We also acknowledge the support provided by Mr. Naveen Bhatia, former System Analyst (I/c), NIEPA, and the U-DISE Project Team at NIEPA, particularly Ms. Aparna Mookerjee, Ms. Shakun Sethi and Md. Jameel Ali in developing the database and extending technical support for development of the DVA.

We would also like to thank all State/UT and District MIS Coordinators for their valuable inputs during the review of the DVA.

We appreciate the technical assistance provided by the Avalon Information Systems Pvt. Ltd. in developing the Data Visualization App.

NIEPA and UNICEF are committed to revise and continuously improve the quality and usefulness of the Data Visualization App. We would appreciate comments and suggestions for further improvement in the App.

N.V. Varghese
Vice Chancellor
NIEPA, New Delhi
Euphrates Efosi Wose
Chief, Education Section
UNICEF, New Delhi

The purpose of the DVA is to identify development issues and concerns, facilitate strategic planning, effective implementation, monitoring and evaluation in the school education sector. Besides, it aims at informing the decision-makers, government officials, academia, researchers and other key stakeholders about the performance trends of the school education system using KPIs in a user-friendly manner. Needless to mention, the DVA would serve as an important tool for monitoring progress in the implementation of the Right of Children to Free and Compulsory Education Act 2009 and the progress towards the Sustainable Development Goal 4 (SGD 4).
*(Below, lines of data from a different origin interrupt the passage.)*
import Mathlib
import Summits.Ventures.PercRepro2.HCov
import Summits.Ventures.PercRepro2.RECMReduction
import Summits.Ventures.PercRepro2.CCWReduced
import Summits.Ventures.PercRepro2.CutVertexPaths
import Summits.Ventures.PercRepro2.GcSkelRules
import Summits.Ventures.PercRepro2.GcSkelReduction
import Summits.Ventures.PercRepro2.GcSkelReductionC
import Summits.Ventures.PercRepro2.GcSkelReductionI
import Summits.Ventures.PercRepro2.GcBlockConn
import Summits.Ventures.PercRepro2.GcBlock
import Summits.Ventures.PercRepro2.GcSkelReductionT

/-!
# The residual with its minimal clause list (blind cell PercRepro2, typer-1 g54)

With the block collapse in the calculus, five clauses of `WReducedT` are consequences of the
others: the unmarked-degree clause (an unmarked leaf or series vertex is a one-vertex block), the
pendant-root clauses `leaf_a1` / `leaf_a2` (their hypothesis `nonLoopDeg = 1` is excluded by
`deg_a1` / `deg_a2`), and the cut-vertex clauses `prune` / `oneFar` (a mark-free side of a cut
vertex `v` is a block with both terminals `v`; a side with one far mark `w` is a block with
terminals `v, w` once `w` is removed — two non-loop edges on the side give a collapsible block,
or two parallel `{w, v}` edges).

**`WReducedMin`** lists what remains: simple · no collapsible block · `o, b, a₁, a₂` not leaves ·
a pendant `a₃` at an unmarked vertex · no `2 + 3` split of the marks at a cut vertex · the class
clauses (¬R, ¬R₃, no root-only pocket, (SEP-2), (SEP-3) both mirrors, no necklace, no
block-substitution class, no certified seven-skeleton in either root order) · none of
`a₁, a₂, o, b` isolated. **`wredT_iff_wredMin`**: `WReducedT ↔ WReducedMin`.

* `hasBlock_of_unmarked_leaf` / `hasBlock_of_unmarked_series` — one-vertex blocks;
* `isBlock_left_of_cutVertex` — the left side of a cut vertex is a block with terminals `v, v`;
  `hasBlock_of_prune` — a non-loop left edge of a mark-free side;
* `isBlock_left_erase_of_cutVertex` — the left side minus a vertex `w` is a block with terminals
  `v, w`; `hasBlock_of_oneFar` — two non-loop left edges with a single far mark `w` on a simple
  graph.
-/

namespace Summit.Ventures.PercRepro2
The Data Visualization App will inform debate and discussions mainly around the following key question:

  • What is the current status and performance trend of the school education sector disaggregated by stages of school education?
  • What has been the pace of progress in improving access, participation, student flow, retention etc. in school education disaggregated by geographical areas/ administrative units, location, gender, social categories, school management, etc.?
  • Which are the areas in schools witnessing marked improvement and which ones are lagging behind?
  • What are the positive and negative trends of Key Performance Indicators (KPIs)?
  • Which are geographical areas/administrative units and social groups lagging behind need to focus and additional resources to achieve the planned targets?
  • How is one administrative unit or social group performing as compared to the other administrative units or social group?
  • What are the gaps and trends of gender and social disparities?
  • How are the government managed institutions performing compared to those in private aided and unaided sectors?